To address the fundamental trade-offs among performance, efficiency, multilingual capability, and dynamic reasoning in large language models, this work introduces the Qwen3 series (0.6B–235B), featuring a novel unified “thinking/non-thinking” dual-mode architecture with user-controllable inference budgeting—enabling runtime adaptive mode switching. We propose a synergistic design integrating Mixture-of-Experts (MoE) and dense architectures, augmented by chain-of-thought knowledge distillation and multilingual joint pretraining, expanding language coverage from 29 to 119 languages while substantially reducing training costs for smaller variants. Qwen3 achieves state-of-the-art results on code, mathematical reasoning, and agent-oriented benchmarks—matching or exceeding the performance of significantly larger MoE models and leading proprietary models. All model weights are released under the Apache 2.0 license, ensuring full openness and reproducibility.

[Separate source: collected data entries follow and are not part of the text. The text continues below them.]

import Summits.Ventures.WeilGRH.DualTrigCertMod17EvenLog5HalfA
import HarnessLib

/-!
# Format D-K instance (part B: remaining cell ranges, assembly, rung): Weil positivity for L(s, χ), χ mod 17 even with χ(2) = −1, χ(3) = −i, on [−(log 5)/2, (log 5)/2]

Cell `rh-explicit`, WEIL TRACK — GRH ARM, route B (weil-grh-3).  A kernel-checked format-D-K certificate
(`DualTrigKernelDefs/Check.lean`, soundness `DualTrigKernelSound.lean`) for the class `17.4` of the
arm's census: modulus q = 17, parity a = 0, window `N = 4` (t = log 5 / 2 ≈ 0.8047),
window values χ(2) = -1, χ(3) = −i; atoms on the grid `k · log 2 / 8`
(51 atoms, LP margin 0.598); 556 cells covering `|τ| ≤ 99.0`; periodic-tail
bound `mT = -4.3200`.  `DKCert.check` is evaluated by `decide +kernel`; the rung follows from
`DKCert.weilPositivityOnChar_of_check`.  Honest scope: a THEOREM for every Dirichlet character `χ` mod 17
with the listed parity and prime values, for test functions supported in `[−t, t]`; nothing beyond this
window.  No named facts, no `sorry`; axioms standard.
-/

namespace Summit.Ventures.WeilGRH

open Literature.NumberTheory.LFunctions Literature.Analysis.ValidatedNumerics.NumericsMP

set_option maxHeartbeats 0 in
/-- Cells `[0, 28)` of block 1 pass. [folklore] -/
theorem cert_q17_even_negi_log5half_cells_b0 : cert_q17_even_negi_log5half.blockRangeOK (cert_q17_even_negi_log5half.blocks.getD 1 ⟨1, 0, 0, 1, 1, 1, []⟩) 0 28 = true := by
  decide +kernel

set_option maxHeartbeats 0 in
/-- Cells `[0, 264)` of block 2 pass. [folklore] -/
theorem cert_q17_even_negi_log5half_cells_b1 : cert_q17_even_negi_log5half.blockRangeOK (cert_q17_even_negi_log5half.blocks.getD 2 ⟨1, 0, 0, 1, 1, 1, []⟩) 0 264 = true := by
  decide +kernel

/-- Splitting a cell range of a block: ranges `[i0, i0+m)` and `[i0+m, i0+m+n)` give `[i0, i0+m+n)`. [folklore] -/
theorem cert_q17_even_negi_log5half_rangeSplit (b : DKBlock) (i0 m n : ℕ) (h1 : cert_q17_even_negi_log5half.blockRangeOK b i0 m = true)
    (h2 : cert_q17_even_negi_log5half.blockRangeOK b (i0 + m) n = true) : cert_q17_even_negi_log5half.blockRangeOK b i0 (m + n) = true := by
  unfold DKCert.blockRangeOK at *
  simp only [List.all_eq_true, List.mem_range] at *
  intro i hi
  by_cases him : i < m
  · exact h1 i him
  · have h := h2 (i - m) (by omega)
    have e : i0 + m + (i - m) = i0 + i := by omega
    rw [e] at h
    exact h

/-- All cells of all blocks pass (assembled from the parts). [folklore] -/
theorem cert_q17_even_negi_log5half_cellsOK : cert_q17_even_negi_log5half.cellsOK = true := by
  have g0x0 : cert_q17_even_negi_log5half.blockRangeOK (cert_q17_even_negi_log5half.blocks.getD 0 ⟨1, 0, 0, 1, 1, 1, []⟩) 0 264 = true := cert_q17_even_negi_log5half_cells_a0
  have g1x0 : cert_q17_even_negi_log5half.blockRangeOK (cert_q17_even_negi_log5half.blocks.getD 1 ⟨1, 0, 0, 1, 1, 1, []⟩) 0 28 = true := cert_q17_even_negi_log5half_cells_b0
  have g2x0 : cert_q17_even_negi_log5half.blockRangeOK (cert_q17_even_negi_log5half.blocks.getD 2 ⟨1, 0, 0, 1, 1, 1, []⟩) 0 264 = true := cert_q17_even_negi_log5half_cells_b1
  have hb : cert_q17_even_negi_log5half.blocks = [(cert_q17_even_negi_log5half.blocks.getD 0 ⟨1, 0, 0, 1, 1, 1, []⟩), (cert_q17_even_negi_log5half.blocks.getD 1 ⟨1, 0, 0, 1, 1, 1, []⟩), (cert_q17_even_negi_log5half.blocks.getD 2 ⟨1, 0, 0, 1, 1, 1, []⟩)] := rfl
  unfold DKCert.cellsOK
  rw [hb]
  simp only [List.all_cons, List.all_nil, Bool.and_true, Bool.and_eq_true]
  exact ⟨g0x0, g1x0, g2x0⟩

/-- The complete check passes. [folklore] -/
theorem cert_q17_even_negi_log5half_check : cert_q17_even_negi_log5half.check = true := by
  rw [DKCert.check, cert_q17_even_negi_log5half_frameOK, cert_q17_even_negi_log5half_cellsOK]; rfl

/-- **Weil positivity for L(s, χ), χ mod 17 even with χ(2) = −1, χ(3) = −i, on [−(log 5)/2, (log 5)/2]**: `Re W_χ(g ⋆ g̃) ≥ 0` for every smooth `g` supported in `[−t, t]`,
`t = log 5 / 2`, for every Dirichlet character `χ` mod 17 with parity 0 and χ(2) = -1, χ(3) = −i.
Kernel-checked format-D-K certificate. [folklore] -/
theorem weilPositivityOnChar_mod17_even_chi2_neg_chi3_negI_log5half (χ : DirichletCharacter ℂ 17) (hpar : charParity χ = 0) (hχ2 : χ 2 = -1) (hχ3 : χ 3 = -Complex.I) :
    WeilPositivityOnChar χ (Real.log 5 / 2) := by
  have h := DKCert.weilPositivityOnChar_of_check cert_q17_even_negi_log5half_check (by decide) χ hpar ?_
  · have e : Real.log ((cert_q17_even_negi_log5half.N : ℝ) + 1) / 2 = Real.log 5 / 2 := by
      rw [show cert_q17_even_negi_log5half.N = 4 from rfl]; norm_num
    rw [e] at h
    exact h
  · intro val hval
    simp only [cert_q17_even_negi_log5half, List.mem_cons, List.mem_nil_iff, or_false] at hval
    rcases hval with rfl | rfl | rfl
    · change χ ((2 : ℕ) : ZMod 17) = _
      rw [Nat.cast_ofNat, hχ2, DKCert.valZ_half]
    · change χ ((3 : ℕ) : ZMod 17) = _
      rw [Nat.cast_ofNat, hχ3, DKCert.valZ_negQuarter]
    · change χ ((4 : ℕ) : ZMod 17) = _
      have hpow : ((4 : ℕ) : ZMod 17) = (2 : ZMod 17) ^ 2 := by norm_num
      rw [hpow, map_pow, hχ2, DKCert.valZ_zero]; simp [pow_two]

end Summit.Ventures.WeilGRH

In this work, we present Qwen3, the latest version of the Qwen model family. Qwen3 comprises a series of large language models (LLMs) designed to advance performance, efficiency, and multilingual capabilities. The Qwen3 series includes models of both dense and Mixture-of-Expert (MoE) architectures, with parameter scales ranging from 0.6 to 235 billion. A key innovation in Qwen3 is the integration of thinking mode (for complex, multi-step reasoning) and non-thinking mode (for rapid, context-driven responses) into a unified framework. This eliminates the need to switch between different models--such as chat-optimized models (e.g., GPT-4o) and dedicated reasoning models (e.g., QwQ-32B)--and enables dynamic mode switching based on user queries or chat templates. Meanwhile, Qwen3 introduces a thinking budget mechanism, allowing users to allocate computational resources adaptively during inference, thereby balancing latency and performance based on task complexity. Moreover, by leveraging the knowledge from the flagship models, we significantly reduce the computational resources required to build smaller-scale models, while ensuring their highly competitive performance. Empirical evaluations demonstrate that Qwen3 achieves state-of-the-art results across diverse benchmarks, including tasks in code generation, mathematical reasoning, agent tasks, etc., competitive against larger MoE models and proprietary models. Compared to its predecessor Qwen2.5, Qwen3 expands multilingual support from 29 to 119 languages and dialects, enhancing global accessibility through improved cross-lingual understanding and generation capabilities. To facilitate reproducibility and community-driven research and development, all Qwen3 models are publicly accessible under Apache 2.0.